__MATERIAL FOR THIS EXERCISE__.
^^^^^^^^
import Summits.BirchSwinnertonDyer.Rank1Residual.X12.CMRamifiedRecordBridge
import HarnessLib

/-!
# Leaf `CornerF ∧ p ramified in K` (K12r): certificate-record schema, PART F — the FULL-POPULATION
# regime record `N / T_cube / T_split / V` of a K12r@3 class (cell `bsd-print-cfram`, typer seat `ty3`;
# addendum to `X12/CMRamifiedRecordSchemaE.lean`, consumed by the displays `X12/CMRamifiedRegimePop*.lean`)

HONEST FRAMING (cell `bsd-print-cfram`, run/shared/lean/pub/bsd-print-cfram/, verbatim in every file
of the cell): PARTITION currency only — the leaf counts when its class theorem is in the kernel BY
NAME, flag-free; Literature named facts are statement-only with cite tags, never sorried theorems;
every imported theorem carries its printed hypotheses verbatim; numbers, not adjectives. THIS FILE IS
DATA INFRASTRUCTURE (a computable record, a decidable recheck, soundness lemmas); nothing about any
elliptic curve is asserted, no named fact is introduced, nothing is booked, no mark moves (the leaf
K12r and its `p = 3` slice `Summit.BirchSwinnertonDyer.WAllCornerFRamifiedAtThree` stay OPEN; the
regime children N / T / V of crux C1 — route `PrintCFram`, items stmt-BirchSwinnertonDyer-20698 /
-20699 / -20700 — stay OPEN).

## What a `PopRow` records and what the kernel rechecks

The `p = 3` slice has 919 isogeny classes of conductor `N < 5·10⁵` (Cremona's range; p4 g2 census
kit j284048 = REF S22 kit j284299: classes N 425 / T_cube 178 / T_split 296 / V 20, letters
class-invariant); PARTS B–E recorded the 98 window classes (`N < 2·10⁴`) `+ 309123c/d`. A `PopRow`
is the regime record of ONE class anywhere in the range: `W` = the `j = 0` member with the smaller
Cremona number `= E_k` (`k` sixth-power-free), its minimal model `ainvs` and `k`-scalings `u₁, u₂`
(`c₆·u₁⁶ = −864·k·u₂⁶`), conductor `cond` with factorisation, the Tamagawa list of the minimal model
(two engines: PARI `elllocalred` ‖ Sage `local_data`), `#W(ℚ)_tors`, `#W'(ℚ)_tors`, the letter
`regime ∈ {0 = N, 1 = T, 2 = V}` (PART E's `regimeCode` = the closed-form T-bit on `k`, `−27k` + the
away bit; by `X12/CMRamifiedRecordBridge.lean` this IS «`W(ℚ₃)[3] ≠ 0 ∨ W^{(−3)}(ℚ₃)[3] ≠ 0`» resp. the
O11@3 binders, BY NAME, for any curve with Mordell model `y² = x³ + k`), the T sub-letter
`tSub ∈ {0, 1 = cube type, 2 = split type}` with CERTIFICATES — `sqW` with `sqW² = k ∨ sqW² = −3k`
for cube type (`k ∈ ℚ² ∨ −3k ∈ ℚ²` ⟺ `E_k` or `E_{−27k}` has a RATIONAL point of order `3` ⟺ the class
of a cube-sum curve `x³ + y³ = n`, p4 `PrintCFram.exists_rational_three_torsion_pair_iff` /
`exists_isIsogenous_cubeSumCurve`, p548859), and a modulus `nrMod` to which the positive one of
`k, −3k` is a quadratic NON-residue for split type (so neither is a rational square) — `cSplit3 =
v₃(∏_{ℓ ≡ 1 (3)} c_ℓ)`, and the `window` bit (`cond < 2·10⁴`).
`PopRow.consistent` rechecks in the kernel: `factorsOK cond Nfactors`, `3² ∣ cond`, Tamagawa primes =
primes of `cond`, `c₄(ainvs) = 0 ≠ Δ(ainvs)`, the `k`-scaling identity, `k ≠ 0`, `regime = regimeCode k
tam`, `cSplit3 = cSplit3Of tam`, `(regime = 1) = (tSub ≠ 0)`, `tSub ≤ 2`, the two certificates, and
`window = (cond < 20000)`. NOT rechecked (engines' work, two engines agreeing): that `ainvs` is
`W`'s minimal model and `cond` its conductor, the Tamagawa VALUES (hence the away/V bit's input), the
torsion orders. Soundness (§3): `tSub = 1 → IsSquare k ∨ IsSquare (−3k)` (over `ℚ`),
`tSub = 2 → ¬IsSquare k ∧ ¬IsSquare (−3k)` (so, with p4's `exists_rational_three_torsion_pair_iff`,
`tSub = 1 ⟺ E_k` or `E_{−27k}` has a rational point of order `3` — stated by name in the addendum
`X12/CMRamifiedRecordSchemaFCube.lean`), and the PART F §1 bridge gives `regime ≠ 1 ⟺` both O11@3
binders for any `W` with `C • W = (y² = x³ + k)` (`PopRow.regime_ne_one_iff`).

References: `X12/CMRamifiedRecordSchema{C,E}.lean`, `X12/CMRamifiedRecordBridge.lean`,
`Theorems/PrintCFramTCubeSum.lean` (p4), p4 g2 REGIME-CENSUS-919.md (kit j284048), REFEREE.md S22.
-/

set_option autoImplicit false

namespace Summit.BirchSwinnertonDyer.Rank1Residual.X12.CMRamifiedRecords

open Summit.BirchSwinnertonDyer.BirchSwinnertonDyer.Rank1Residual.HeegnerIndexRecords
open Summit.BirchSwinnertonDyer.Rank1Residual.X10.JetchevTamagawaRecords (c6)

/-! ### §1 Helpers: the rational-square certificates -/

/-- `z` is a quadratic NON-residue modulo `q ≥ 2`: no `x < q` has `x² ≡ z (mod q)`. [folklore] -/
def nonResidue (q : ℕ) (z : ℤ) : Bool :=
  decide (2 ≤ q) && (List.range q).all fun x => ((x : ℤ) * x - z) % (q : ℤ) != 0

/-- The member of `{k, −3k}` that can be a rational square: the positive one (`k ≠ 0`). [folklore] -/
def sqTarget (k : ℤ) : ℤ := if 0 < k then k else -3 * k

/-- A non-residue modulo some `q` is not the square of an integer. [folklore] -/
theorem not_isSquare_int_of_nonResidue {q : ℕ} {z : ℤ} (h : nonResidue q z = true) :
    ¬ IsSquare z := by
  simp only [nonResidue, Bool.and_eq_true, decide_eq_true_eq, List.all_eq_true, bne_iff_ne,
    ne_eq] at h
  obtain ⟨hq, hall⟩ := h
  rintro ⟨s, rfl⟩
  have hq0 : (0 : ℤ) < (q : ℤ) := by exact_mod_cast (show 0 < q by omega)
  have hx0 : 0 ≤ s % (q : ℤ) := Int.emod_nonneg _ (ne_of_gt hq0)
  have hxq : s % (q : ℤ) < (q : ℤ) := Int.emod_lt_of_pos _ hq0
  have hmem : (s % (q : ℤ)).toNat ∈ List.range q := by
    rw [List.mem_range]
    omega
  apply hall _ hmem
  rw [Int.toNat_of_nonneg hx0]
  have hmod : ((s % (q : ℤ)) * (s % (q : ℤ)) - s * s) % (q : ℤ) = 0 := by
    have h1 : (s % (q : ℤ)) * (s % (q : ℤ)) % (q : ℤ) = s * s % (q : ℤ) := by
      rw [Int.mul_emod, Int.emod_emod_of_dvd _ (dvd_refl _), ← Int.mul_emod]
    rw [Int.sub_emod, h1, ← Int.sub_emod, sub_self, Int.zero_emod]
  exact hmod

/-- … hence not the square of a rational (`Rat.isSquare_intCast_iff`). [folklore] -/
theorem not_isSquare_rat_of_nonResidue {q : ℕ} {z : ℤ} (h : nonResidue q z = true) :
    ¬ IsSquare ((z : ℤ) : ℚ) := fun hs =>
  not_isSquare_int_of_nonResidue h (Rat.isSquare_intCast_iff.mp hs)

/-! ### §2 The record type and its in-kernel recheck -/

/-- **Full-population REGIME record of a K12r@3 class** (module docstring). `regime`: `0 = N`,
`1 = T`, `2 = V`; `tSub`: `0` (not T), `1 = T_cube` (`k ∈ ℚ²` or `−3k ∈ ℚ²`, certificate `sqW`),
`2 = T_split` (certificate `nrMod`). [folklore] -/
structure PopRow where
  label : String
  cls : String
  cond : ℕ
  Nfactors : List (ℕ × ℕ)
  ainvs : List ℤ
  k : ℤ
  u1 : ℕ
  u2 : ℕ
  tam : List (ℕ × ℕ)
  tors : ℕ
  tors' : ℕ
  regime : ℕ
  tSub : ℕ
  sqW : ℕ
  nrMod : ℕ
  cSplit3 : ℕ
  window : Bool

namespace PopRow

/-- Block 1 (shape): five a-invariants, `cond` with its prime factorisation (trial division),
`3² ∣ cond` (additive at `3`), the Tamagawa list indexed by exactly the primes of `cond`, torsion
orders `≥ 1`, and the `window` bit `= (cond < 2·10⁴)`. [folklore] -/
def shapeOK (r : PopRow) : Bool :=
  (r.ainvs.length == 5) && factorsOK r.cond r.Nfactors &&
  (r.Nfactors.any fun qe => qe.1 == 3 && decide (2 ≤ qe.2)) &&
  (r.tam.map Prod.fst == r.Nfactors.map Prod.fst) &&
  decide (1 ≤ r.tors) && decide (1 ≤ r.tors') && (r.window == decide (r.cond < 20000))

/-- Block 2 (`j = 0` model): `c₄ = 0`, `Δ ≠ 0`, `k ≠ 0`, and `c₆·u₁⁶ = −864·k·u₂⁶`
(`W ≅ E_k : y² = x³ + k` over `ℚ`). [folklore] -/
def modelOK (r : PopRow) : Bool :=
  (c4 r.ainvs == 0) && (discr r.ainvs != 0) && (r.k != 0) && decide (1 ≤ r.u1) && decide (1 ≤ r.u2) &&
  (c6 r.ainvs * (r.u1 : ℤ) ^ 6 == -864 * r.k * (r.u2 : ℤ) ^ 6)

/-- Block 3 (regime): `regime = regimeCode k tam` (PART E) and `cSplit3 = cSplit3Of tam`. [folklore] -/
def regimeOK (r : PopRow) : Bool :=
  (r.regime == regimeCode r.k r.tam) && (r.cSplit3 == cSplit3Of r.tam)

/-- Block 4 (T sub-letter with certificates): `(regime = 1) = (tSub ≠ 0)`, `tSub ≤ 2`;
`tSub = 1 →` `sqW² = k ∨ sqW² = −3k`; `tSub = 2 →` the positive one of `k, −3k` is a quadratic
non-residue modulo `nrMod`. [folklore] -/
def tSubOK (r : PopRow) : Bool :=
  ((r.regime == 1) == (r.tSub != 0)) && decide (r.tSub ≤ 2) &&
  (r.tSub != 1 || ((r.sqW : ℤ) * r.sqW == r.k || (r.sqW : ℤ) * r.sqW == -3 * r.k)) &&
  (r.tSub != 2 || nonResidue r.nrMod (sqTarget r.k))

/-- **The in-kernel recheck of a `PopRow`**: the four blocks. [folklore] -/
def consistent (r : PopRow) : Bool :=
  r.shapeOK && r.modelOK && r.regimeOK && r.tSubOK

/-- `consistent` unpacked into its four blocks. [folklore] -/
theorem consistent_iff (r : PopRow) :
    r.consistent = true ↔
      r.shapeOK = true ∧ r.modelOK = true ∧ r.regimeOK = true ∧ r.tSubOK = true := by
  simp only [consistent, Bool.and_eq_true]
  tauto

/-- The fine letter `0 = N`, `1 = T_cube`, `2 = T_split`, `3 = V` of a record. [folklore] -/
def letter (r : PopRow) : ℕ :=
  if r.regime = 1 then (if r.tSub = 1 then 1 else 2) else (if r.regime = 0 then 0 else 3)

end PopRow

/-- The tally `(#N, #T_cube, #T_split, #V)` of a list of records (by `PopRow.letter`). [folklore] -/
def popTally (rs : List PopRow) : ℕ × ℕ × ℕ × ℕ :=
  ((rs.filter fun r => r.letter == 0).length, (rs.filter fun r => r.letter == 1).length,
    (rs.filter fun r => r.letter == 2).length, (rs.filter fun r => r.letter == 3).length)

/-- What a display file checks by `decide`: every record consistent AND the tally as stated. [folklore] -/
def popCheck (rs : List PopRow) (t : ℕ × ℕ × ℕ × ℕ) : Bool :=
  rs.all PopRow.consistent && (popTally rs == t)

/-- Unpacking `popCheck`. [folklore] -/
theorem popCheck_iff (rs : List PopRow) (t : ℕ × ℕ × ℕ × ℕ) :
    popCheck rs t = true ↔ rs.all PopRow.consistent = true ∧ popTally rs = t := by
  simp only [popCheck, Bool.and_eq_true, beq_iff_eq]

/-- Unpacking a display theorem per member. [folklore] -/
theorem PopRow.consistent_of_popCheck {rs : List PopRow} {t : ℕ × ℕ × ℕ × ℕ}
    (h : popCheck rs t = true) {r : PopRow} (hr : r ∈ rs) : r.consistent = true :=
  List.all_eq_true.1 ((popCheck_iff rs t).1 h).1 r hr

/-! ### §3 Soundness of a consistent record -/

namespace PopRow

/-- A consistent record has `k ≠ 0`, `regime = regimeCode k tam`. [folklore] -/
theorem k_ne_zero_of_consistent {r : PopRow} (h : r.consistent = true) :
    r.k ≠ 0 ∧ r.regime = regimeCode r.k r.tam := by
  obtain ⟨-, hm, hr, -⟩ := (consistent_iff r).1 h
  simp only [modelOK, Bool.and_eq_true, bne_iff_ne, ne_eq] at hm
  simp only [regimeOK, Bool.and_eq_true, beq_iff_eq] at hr
  exact ⟨hm.1.1.1.2, hr.1⟩

/-- The T sub-letter block of a consistent record, unpacked. [folklore] -/
theorem tSub_spec_of_consistent {r : PopRow} (h : r.consistent = true) :
    (r.regime = 1 ↔ r.tSub ≠ 0) ∧ r.tSub ≤ 2 ∧
      (r.tSub = 1 → (r.sqW : ℤ) * r.sqW = r.k ∨ (r.sqW : ℤ) * r.sqW = -3 * r.k) ∧
      (r.tSub = 2 → nonResidue r.nrMod (sqTarget r.k) = true) := by
  obtain ⟨-, -, -, ht⟩ := (consistent_iff r).1 h
  simp only [tSubOK, Bool.and_eq_true, Bool.or_eq_true, beq_iff_eq, decide_eq_true_eq, bne_iff_ne,
    ne_eq] at ht
  obtain ⟨⟨⟨h1, h2⟩, h3⟩, h4⟩ := ht
  refine ⟨?_, h2, fun ht1 => ?_, fun ht2 => ?_⟩
  · constructor
    · intro hr1
      have : (r.regime == 1) = true := beq_iff_eq.mpr hr1
      rw [h1] at this
      simpa using this
    · intro ht0
      have : (r.tSub != 0) = true := by simpa [bne_iff_ne] using ht0
      rw [← h1] at this
      exact beq_iff_eq.mp this
  · rcases h3 with h3 | h3
    · exact absurd ht1 (by simpa [bne_iff_ne] using h3)
    · exact h3
  · rcases h4 with h4 | h4
    · exact absurd ht2 (by simpa [bne_iff_ne] using h4)
    · exact h4

/-- **Cube type is sound**: `tSub = 1 →` `k ∈ ℚ²` or `−3k ∈ ℚ²`. [folklore] -/
theorem isSquare_or_of_tSub_eq_one {r : PopRow} (h : r.consistent = true) (h1 : r.tSub = 1) :
    IsSquare ((r.k : ℤ) : ℚ) ∨ IsSquare (-3 * ((r.k : ℤ) : ℚ)) := by
  rcases (tSub_spec_of_consistent h).2.2.1 h1 with hs | hs
  · exact Or.inl ⟨(r.sqW : ℚ), by exact_mod_cast hs.symm⟩
  · exact Or.inr ⟨(r.sqW : ℚ), by exact_mod_cast hs.symm⟩

/-- **Split type is sound**: `tSub = 2 →` neither `k` nor `−3k` is a rational square. [folklore] -/
theorem not_isSquare_of_tSub_eq_two {r : PopRow} (h : r.consistent = true) (h2 : r.tSub = 2) :
    ¬ IsSquare ((r.k : ℤ) : ℚ) ∧ ¬ IsSquare (-3 * ((r.k : ℤ) : ℚ)) := by
  have hk := (k_ne_zero_of_consistent h).1
  have hc := (tSub_spec_of_consistent h).2.2.2 h2
  unfold sqTarget at hc
  -- a negative rational is not a square (cf. `GoldfeldGoodTwists.not_isSquare_of_neg`)
  have neg_not_sq : ∀ x : ℚ, x < 0 → ¬ IsSquare x := by
    rintro x hx ⟨s, hs⟩
    have : 0 ≤ s * s := mul_self_nonneg s
    linarith
  split_ifs at hc with hpos
  · refine ⟨not_isSquare_rat_of_nonResidue hc, neg_not_sq _ ?_⟩
    have : (0 : ℚ) < (r.k : ℚ) := by exact_mod_cast hpos
    linarith
  · have hneg : r.k < 0 := lt_of_le_of_ne (not_lt.mp hpos) hk
    refine ⟨neg_not_sq _ (by exact_mod_cast hneg), ?_⟩
    have e : (-3 * ((r.k : ℤ) : ℚ)) = (((-3 * r.k : ℤ)) : ℚ) := by push_cast; ring
    rw [e]
    exact not_isSquare_rat_of_nonResidue hc


section Curves

open scoped Classical
open WeierstrassCurve Literature.NumberTheory.EllipticCurves

/-- **Regime ≠ T ⟺ both O11@3 binders** (PART F §1 bridge, p4 p546152 by name): for a consistent
record `r` and ANY `W` over `ℚ` with Mordell model `C • W = (y² = x³ + r.k)`, `r.regime ≠ 1` iff
`W(ℚ₃)[3] = 0` and `W^{(−3)}(ℚ₃)[3] = 0`. [cite: SilvermanAEC2009, Exercise 3.7] -/
theorem regime_ne_one_iff {r : PopRow} (h : r.consistent = true) (W : WeierstrassCurve ℚ)
    {C : VariableChange ℚ} (hW : C • W = mordellCurve ((r.k : ℤ) : ℚ)) :
    r.regime ≠ 1 ↔
      ((∀ Q : (W.baseChange ℚ_[3]).toAffine.Point, (3 : ℕ) • Q = 0 → Q = 0) ∧
        (∀ Q : ((W.quadraticTwist (-3 : ℚ)).baseChange ℚ_[3]).toAffine.Point,
          (3 : ℕ) • Q = 0 → Q = 0)) := by
  obtain ⟨hk, hreg⟩ := k_ne_zero_of_consistent h
  rw [hreg, regimeCode_ne_one_iff, tBit_eq_false_iff_noThreeTorsion_pair W hk hW]

/-- **Regime N ⟺ the O11@3 sub-leaf** (both binders and the away bit). [cite: SilvermanAEC2009, Exercise 3.7] -/
theorem regime_eq_zero_iff {r : PopRow} (h : r.consistent = true) (W : WeierstrassCurve ℚ)
    {C : VariableChange ℚ} (hW : C • W = mordellCurve ((r.k : ℤ) : ℚ)) :
    r.regime = 0 ↔
      (((∀ Q : (W.baseChange ℚ_[3]).toAffine.Point, (3 : ℕ) • Q = 0 → Q = 0) ∧
        (∀ Q : ((W.quadraticTwist (-3 : ℚ)).baseChange ℚ_[3]).toAffine.Point,
          (3 : ℕ) • Q = 0 → Q = 0)) ∧ awayOK r.tam = true) := by
  obtain ⟨hk, hreg⟩ := k_ne_zero_of_consistent h
  rw [hreg, regimeCode_eq_zero_iff, tBit_eq_false_iff_noThreeTorsion_pair W hk hW]

/-- **Regime V** (both binders, away bit false). [cite: SilvermanAEC2009, Exercise 3.7] -/
theorem regime_eq_two_iff {r : PopRow} (h : r.consistent = true) (W : WeierstrassCurve ℚ)
    {C : VariableChange ℚ} (hW : C • W = mordellCurve ((r.k : ℤ) : ℚ)) :
    r.regime = 2 ↔
      (((∀ Q : (W.baseChange ℚ_[3]).toAffine.Point, (3 : ℕ) • Q = 0 → Q = 0) ∧
        (∀ Q : ((W.quadraticTwist (-3 : ℚ)).baseChange ℚ_[3]).toAffine.Point,
          (3 : ℕ) • Q = 0 → Q = 0)) ∧ awayOK r.tam = false) := by
  obtain ⟨hk, hreg⟩ := k_ne_zero_of_consistent h
  rw [hreg, regimeCode_eq_two_iff, tBit_eq_false_iff_noThreeTorsion_pair W hk hW]

/-- **Regime T ⟺ a `ℚ₃`-point of order `3` on `W` or on `W^{(−3)}`**. [cite: SilvermanAEC2009, Exercise 3.7] -/
theorem regime_eq_one_iff {r : PopRow} (h : r.consistent = true) (W : WeierstrassCurve ℚ)
    {C : VariableChange ℚ} (hW : C • W = mordellCurve ((r.k : ℤ) : ℚ)) :
    r.regime = 1 ↔
      ((∃ Q : (W.baseChange ℚ_[3]).toAffine.Point, Q ≠ 0 ∧ (3 : ℕ) • Q = 0) ∨
        (∃ Q : ((W.quadraticTwist (-3 : ℚ)).baseChange ℚ_[3]).toAffine.Point,
          Q ≠ 0 ∧ (3 : ℕ) • Q = 0)) := by
  obtain ⟨hk, hreg⟩ := k_ne_zero_of_consistent h
  rw [hreg, regimeCode_eq_one_iff, tBit_eq_true_iff_exists_threeTorsion W hk hW]

end Curves

end PopRow

end Summit.BirchSwinnertonDyer.Rank1Residual.X12.CMRamifiedRecords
^^^^^^^^
__TASK GOAL__. Copy out each line of the material above that holds the word "blocks".

__PROBLEM SOLUTION__.
/-- **The in-kernel recheck of a `PopRow`**: the four blocks. [folklore] -/
/-- `consistent` unpacked into its four blocks. [folklore] -/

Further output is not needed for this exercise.